RECORDS FOR PROCESSING:
============

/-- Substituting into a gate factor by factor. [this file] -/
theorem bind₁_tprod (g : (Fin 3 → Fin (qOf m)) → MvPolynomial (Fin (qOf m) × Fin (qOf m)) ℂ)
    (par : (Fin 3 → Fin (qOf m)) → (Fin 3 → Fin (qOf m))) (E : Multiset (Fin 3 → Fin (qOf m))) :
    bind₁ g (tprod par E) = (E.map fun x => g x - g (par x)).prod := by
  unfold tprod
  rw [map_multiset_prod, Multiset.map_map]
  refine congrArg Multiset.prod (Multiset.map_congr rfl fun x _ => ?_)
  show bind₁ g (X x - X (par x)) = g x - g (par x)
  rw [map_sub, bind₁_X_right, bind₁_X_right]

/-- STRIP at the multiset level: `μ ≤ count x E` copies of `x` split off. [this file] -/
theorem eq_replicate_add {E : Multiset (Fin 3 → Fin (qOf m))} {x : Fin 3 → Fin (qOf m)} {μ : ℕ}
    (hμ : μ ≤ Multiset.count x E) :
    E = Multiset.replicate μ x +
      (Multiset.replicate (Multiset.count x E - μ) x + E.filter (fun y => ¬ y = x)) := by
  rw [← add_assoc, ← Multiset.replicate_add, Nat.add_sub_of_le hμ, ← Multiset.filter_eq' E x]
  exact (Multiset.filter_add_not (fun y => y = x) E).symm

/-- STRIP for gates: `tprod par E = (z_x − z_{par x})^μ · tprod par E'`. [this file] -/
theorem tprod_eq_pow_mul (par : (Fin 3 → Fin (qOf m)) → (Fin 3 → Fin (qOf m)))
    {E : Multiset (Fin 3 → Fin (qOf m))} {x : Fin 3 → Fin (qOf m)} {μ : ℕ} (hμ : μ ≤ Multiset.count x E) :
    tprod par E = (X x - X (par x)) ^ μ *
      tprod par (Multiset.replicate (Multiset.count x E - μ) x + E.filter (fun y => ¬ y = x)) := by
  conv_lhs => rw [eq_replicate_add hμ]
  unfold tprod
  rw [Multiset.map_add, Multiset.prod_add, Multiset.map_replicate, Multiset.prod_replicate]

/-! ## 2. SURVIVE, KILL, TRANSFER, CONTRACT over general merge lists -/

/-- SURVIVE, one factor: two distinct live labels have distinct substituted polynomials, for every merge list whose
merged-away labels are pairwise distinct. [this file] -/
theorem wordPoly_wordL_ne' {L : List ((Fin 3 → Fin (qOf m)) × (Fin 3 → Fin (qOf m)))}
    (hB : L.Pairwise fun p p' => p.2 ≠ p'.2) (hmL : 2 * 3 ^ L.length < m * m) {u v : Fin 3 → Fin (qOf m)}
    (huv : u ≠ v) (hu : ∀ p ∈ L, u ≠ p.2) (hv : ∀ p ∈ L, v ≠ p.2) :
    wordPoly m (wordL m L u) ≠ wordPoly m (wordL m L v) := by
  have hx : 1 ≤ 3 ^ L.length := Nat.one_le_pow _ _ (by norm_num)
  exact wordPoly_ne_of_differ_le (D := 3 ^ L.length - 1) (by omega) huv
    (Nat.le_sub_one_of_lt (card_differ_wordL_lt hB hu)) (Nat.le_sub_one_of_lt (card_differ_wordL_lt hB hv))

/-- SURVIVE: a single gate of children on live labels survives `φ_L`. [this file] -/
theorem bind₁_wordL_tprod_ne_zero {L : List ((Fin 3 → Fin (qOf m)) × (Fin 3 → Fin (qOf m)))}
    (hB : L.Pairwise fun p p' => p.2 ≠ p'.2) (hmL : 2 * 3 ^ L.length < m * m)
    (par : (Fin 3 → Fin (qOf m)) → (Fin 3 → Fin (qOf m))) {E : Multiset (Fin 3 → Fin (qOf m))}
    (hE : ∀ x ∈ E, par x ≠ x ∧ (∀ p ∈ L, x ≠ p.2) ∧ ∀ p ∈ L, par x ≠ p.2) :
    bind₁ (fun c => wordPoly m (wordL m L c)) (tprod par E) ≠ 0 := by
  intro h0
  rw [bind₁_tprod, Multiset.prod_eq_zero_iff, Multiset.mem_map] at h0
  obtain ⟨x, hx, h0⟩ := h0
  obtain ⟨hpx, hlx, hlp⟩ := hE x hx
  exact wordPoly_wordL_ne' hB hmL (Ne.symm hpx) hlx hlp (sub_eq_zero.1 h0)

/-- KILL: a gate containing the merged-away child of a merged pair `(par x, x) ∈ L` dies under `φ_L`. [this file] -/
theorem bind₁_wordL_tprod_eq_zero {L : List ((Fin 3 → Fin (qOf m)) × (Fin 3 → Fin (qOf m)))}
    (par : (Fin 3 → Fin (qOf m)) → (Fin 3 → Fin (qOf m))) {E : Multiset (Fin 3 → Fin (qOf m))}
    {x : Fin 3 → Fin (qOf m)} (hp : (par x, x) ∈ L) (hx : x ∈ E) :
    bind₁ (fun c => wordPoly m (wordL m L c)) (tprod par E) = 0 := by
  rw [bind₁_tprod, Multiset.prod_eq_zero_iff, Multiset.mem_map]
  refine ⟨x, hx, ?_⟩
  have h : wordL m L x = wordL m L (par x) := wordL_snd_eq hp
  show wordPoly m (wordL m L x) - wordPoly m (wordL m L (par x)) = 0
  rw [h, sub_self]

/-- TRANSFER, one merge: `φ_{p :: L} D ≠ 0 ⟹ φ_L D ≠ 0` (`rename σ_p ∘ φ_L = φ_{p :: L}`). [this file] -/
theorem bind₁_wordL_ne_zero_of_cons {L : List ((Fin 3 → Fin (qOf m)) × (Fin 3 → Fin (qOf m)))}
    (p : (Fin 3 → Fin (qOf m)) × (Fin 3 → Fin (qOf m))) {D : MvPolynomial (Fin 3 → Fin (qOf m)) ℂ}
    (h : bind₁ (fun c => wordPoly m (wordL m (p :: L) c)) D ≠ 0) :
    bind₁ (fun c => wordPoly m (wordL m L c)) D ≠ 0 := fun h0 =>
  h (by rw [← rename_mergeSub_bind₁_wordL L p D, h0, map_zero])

============

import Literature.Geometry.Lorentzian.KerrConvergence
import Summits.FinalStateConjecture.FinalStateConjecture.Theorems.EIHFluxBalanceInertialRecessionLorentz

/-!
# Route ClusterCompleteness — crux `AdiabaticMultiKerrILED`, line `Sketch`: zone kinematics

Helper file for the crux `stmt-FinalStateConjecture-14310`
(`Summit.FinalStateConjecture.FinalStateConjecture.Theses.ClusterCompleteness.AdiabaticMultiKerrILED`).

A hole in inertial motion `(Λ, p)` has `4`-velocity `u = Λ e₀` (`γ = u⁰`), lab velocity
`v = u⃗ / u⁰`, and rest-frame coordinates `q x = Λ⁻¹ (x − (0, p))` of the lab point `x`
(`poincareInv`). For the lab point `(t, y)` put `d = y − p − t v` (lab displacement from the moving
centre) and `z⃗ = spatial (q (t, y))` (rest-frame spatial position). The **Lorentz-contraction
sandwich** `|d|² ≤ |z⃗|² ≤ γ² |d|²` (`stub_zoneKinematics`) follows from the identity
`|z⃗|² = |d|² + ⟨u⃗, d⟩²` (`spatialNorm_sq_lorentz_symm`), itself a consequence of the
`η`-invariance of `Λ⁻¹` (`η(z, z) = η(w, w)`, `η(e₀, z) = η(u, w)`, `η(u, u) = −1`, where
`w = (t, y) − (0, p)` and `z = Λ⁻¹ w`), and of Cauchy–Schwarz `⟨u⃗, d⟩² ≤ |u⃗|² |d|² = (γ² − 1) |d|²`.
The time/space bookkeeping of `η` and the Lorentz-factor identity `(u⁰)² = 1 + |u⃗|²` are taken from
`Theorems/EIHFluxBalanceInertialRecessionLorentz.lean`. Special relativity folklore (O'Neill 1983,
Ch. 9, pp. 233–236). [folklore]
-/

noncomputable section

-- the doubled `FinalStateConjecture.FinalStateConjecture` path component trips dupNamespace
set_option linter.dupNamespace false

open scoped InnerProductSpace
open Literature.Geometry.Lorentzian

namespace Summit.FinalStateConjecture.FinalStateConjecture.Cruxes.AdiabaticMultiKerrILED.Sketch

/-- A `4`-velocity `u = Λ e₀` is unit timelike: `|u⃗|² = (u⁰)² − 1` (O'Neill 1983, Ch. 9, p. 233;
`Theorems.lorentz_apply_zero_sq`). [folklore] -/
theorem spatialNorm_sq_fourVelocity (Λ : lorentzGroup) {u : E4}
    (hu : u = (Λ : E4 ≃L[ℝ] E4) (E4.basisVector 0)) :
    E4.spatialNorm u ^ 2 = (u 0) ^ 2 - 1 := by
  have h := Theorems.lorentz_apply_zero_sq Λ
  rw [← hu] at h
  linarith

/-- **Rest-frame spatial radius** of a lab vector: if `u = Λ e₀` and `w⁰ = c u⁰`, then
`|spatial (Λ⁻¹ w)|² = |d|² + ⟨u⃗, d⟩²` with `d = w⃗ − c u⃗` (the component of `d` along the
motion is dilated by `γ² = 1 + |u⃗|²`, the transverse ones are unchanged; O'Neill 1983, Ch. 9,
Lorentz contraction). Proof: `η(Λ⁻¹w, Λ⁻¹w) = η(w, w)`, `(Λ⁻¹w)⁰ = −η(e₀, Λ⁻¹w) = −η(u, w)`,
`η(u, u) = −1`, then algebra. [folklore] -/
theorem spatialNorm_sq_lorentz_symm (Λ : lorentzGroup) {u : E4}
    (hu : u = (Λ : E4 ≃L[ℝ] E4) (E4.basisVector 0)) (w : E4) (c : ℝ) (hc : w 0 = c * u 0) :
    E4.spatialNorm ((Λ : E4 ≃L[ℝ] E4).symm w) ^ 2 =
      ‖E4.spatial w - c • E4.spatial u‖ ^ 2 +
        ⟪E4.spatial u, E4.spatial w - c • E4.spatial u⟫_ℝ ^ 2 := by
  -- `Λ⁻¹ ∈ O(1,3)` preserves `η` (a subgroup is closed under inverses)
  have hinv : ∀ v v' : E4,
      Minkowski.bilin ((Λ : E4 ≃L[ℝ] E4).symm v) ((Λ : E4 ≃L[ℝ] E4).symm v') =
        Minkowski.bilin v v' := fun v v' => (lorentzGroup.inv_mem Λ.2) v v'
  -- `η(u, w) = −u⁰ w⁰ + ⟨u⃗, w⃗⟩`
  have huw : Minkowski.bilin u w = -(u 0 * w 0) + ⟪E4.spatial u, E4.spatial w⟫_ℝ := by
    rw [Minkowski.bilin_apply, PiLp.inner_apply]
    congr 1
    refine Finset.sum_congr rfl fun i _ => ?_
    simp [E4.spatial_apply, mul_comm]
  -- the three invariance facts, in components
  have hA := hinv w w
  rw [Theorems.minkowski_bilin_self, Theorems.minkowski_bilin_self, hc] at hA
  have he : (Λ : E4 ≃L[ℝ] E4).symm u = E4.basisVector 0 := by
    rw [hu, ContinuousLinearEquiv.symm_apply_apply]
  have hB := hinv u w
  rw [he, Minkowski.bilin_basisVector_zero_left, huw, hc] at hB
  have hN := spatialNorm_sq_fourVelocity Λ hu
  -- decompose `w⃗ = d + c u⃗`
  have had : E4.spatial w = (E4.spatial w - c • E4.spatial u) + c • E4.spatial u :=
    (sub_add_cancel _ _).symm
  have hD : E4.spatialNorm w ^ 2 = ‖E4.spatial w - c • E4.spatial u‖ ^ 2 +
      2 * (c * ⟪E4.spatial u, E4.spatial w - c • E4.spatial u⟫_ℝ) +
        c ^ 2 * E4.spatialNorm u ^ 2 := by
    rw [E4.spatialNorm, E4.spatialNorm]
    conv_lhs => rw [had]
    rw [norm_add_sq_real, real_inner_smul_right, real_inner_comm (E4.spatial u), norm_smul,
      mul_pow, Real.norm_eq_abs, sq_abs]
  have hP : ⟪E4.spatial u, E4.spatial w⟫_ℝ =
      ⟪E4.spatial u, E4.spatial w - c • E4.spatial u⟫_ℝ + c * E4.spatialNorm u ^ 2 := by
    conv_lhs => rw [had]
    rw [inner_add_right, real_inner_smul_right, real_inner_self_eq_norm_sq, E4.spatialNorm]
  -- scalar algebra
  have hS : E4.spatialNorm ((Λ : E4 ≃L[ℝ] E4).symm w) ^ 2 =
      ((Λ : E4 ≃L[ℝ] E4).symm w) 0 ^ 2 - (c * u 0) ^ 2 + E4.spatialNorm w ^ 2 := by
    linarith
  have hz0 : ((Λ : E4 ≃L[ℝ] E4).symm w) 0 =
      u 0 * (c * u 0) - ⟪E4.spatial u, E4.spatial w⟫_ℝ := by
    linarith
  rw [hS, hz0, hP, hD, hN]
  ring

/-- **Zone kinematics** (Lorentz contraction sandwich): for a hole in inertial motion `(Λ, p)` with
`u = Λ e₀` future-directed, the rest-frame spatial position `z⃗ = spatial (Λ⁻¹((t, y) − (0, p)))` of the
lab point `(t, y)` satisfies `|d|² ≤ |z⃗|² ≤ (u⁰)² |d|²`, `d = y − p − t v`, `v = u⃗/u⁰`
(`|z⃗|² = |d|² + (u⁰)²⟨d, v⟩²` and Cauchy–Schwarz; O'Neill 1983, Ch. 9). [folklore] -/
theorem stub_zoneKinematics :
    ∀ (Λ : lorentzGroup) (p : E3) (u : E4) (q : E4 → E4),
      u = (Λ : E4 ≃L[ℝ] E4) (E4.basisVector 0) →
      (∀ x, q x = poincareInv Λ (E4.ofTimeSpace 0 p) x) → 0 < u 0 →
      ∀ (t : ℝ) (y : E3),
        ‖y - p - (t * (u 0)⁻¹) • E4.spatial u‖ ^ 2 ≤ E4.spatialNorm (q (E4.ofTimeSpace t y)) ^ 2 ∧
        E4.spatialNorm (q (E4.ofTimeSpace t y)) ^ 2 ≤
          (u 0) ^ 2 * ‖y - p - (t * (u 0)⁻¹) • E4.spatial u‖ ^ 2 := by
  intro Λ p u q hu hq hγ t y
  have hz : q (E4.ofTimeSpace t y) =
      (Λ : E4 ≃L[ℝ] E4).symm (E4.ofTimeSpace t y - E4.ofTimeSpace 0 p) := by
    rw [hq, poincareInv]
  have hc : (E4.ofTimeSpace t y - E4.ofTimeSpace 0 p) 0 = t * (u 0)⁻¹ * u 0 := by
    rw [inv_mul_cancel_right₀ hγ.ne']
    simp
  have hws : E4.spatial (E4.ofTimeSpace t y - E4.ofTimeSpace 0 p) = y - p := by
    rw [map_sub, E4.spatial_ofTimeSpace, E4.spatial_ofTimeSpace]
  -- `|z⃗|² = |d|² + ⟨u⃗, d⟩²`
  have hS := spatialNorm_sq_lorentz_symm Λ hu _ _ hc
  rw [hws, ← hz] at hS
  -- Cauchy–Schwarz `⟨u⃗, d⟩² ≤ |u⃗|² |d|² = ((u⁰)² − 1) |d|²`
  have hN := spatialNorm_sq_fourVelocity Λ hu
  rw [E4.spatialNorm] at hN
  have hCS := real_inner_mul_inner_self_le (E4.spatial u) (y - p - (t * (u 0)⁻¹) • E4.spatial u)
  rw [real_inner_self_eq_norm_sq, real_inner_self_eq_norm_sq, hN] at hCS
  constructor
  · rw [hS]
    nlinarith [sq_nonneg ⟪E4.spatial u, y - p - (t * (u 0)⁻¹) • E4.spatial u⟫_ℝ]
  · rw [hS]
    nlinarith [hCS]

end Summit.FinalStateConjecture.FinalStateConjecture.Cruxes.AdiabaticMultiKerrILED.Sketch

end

============

ASSIGNED TASK: Check every line of the records above for the string "factor". Copy those that hold it.

OUTPUT FOR THIS TASK:
/-- Substituting into a gate factor by factor. [this file] -/
/-- SURVIVE, one factor: two distinct live labels have distinct substituted polynomials, for every merge list whose
The time/space bookkeeping of `η` and the Lorentz-factor identity `(u⁰)² = 1 + |u⃗|²` are taken from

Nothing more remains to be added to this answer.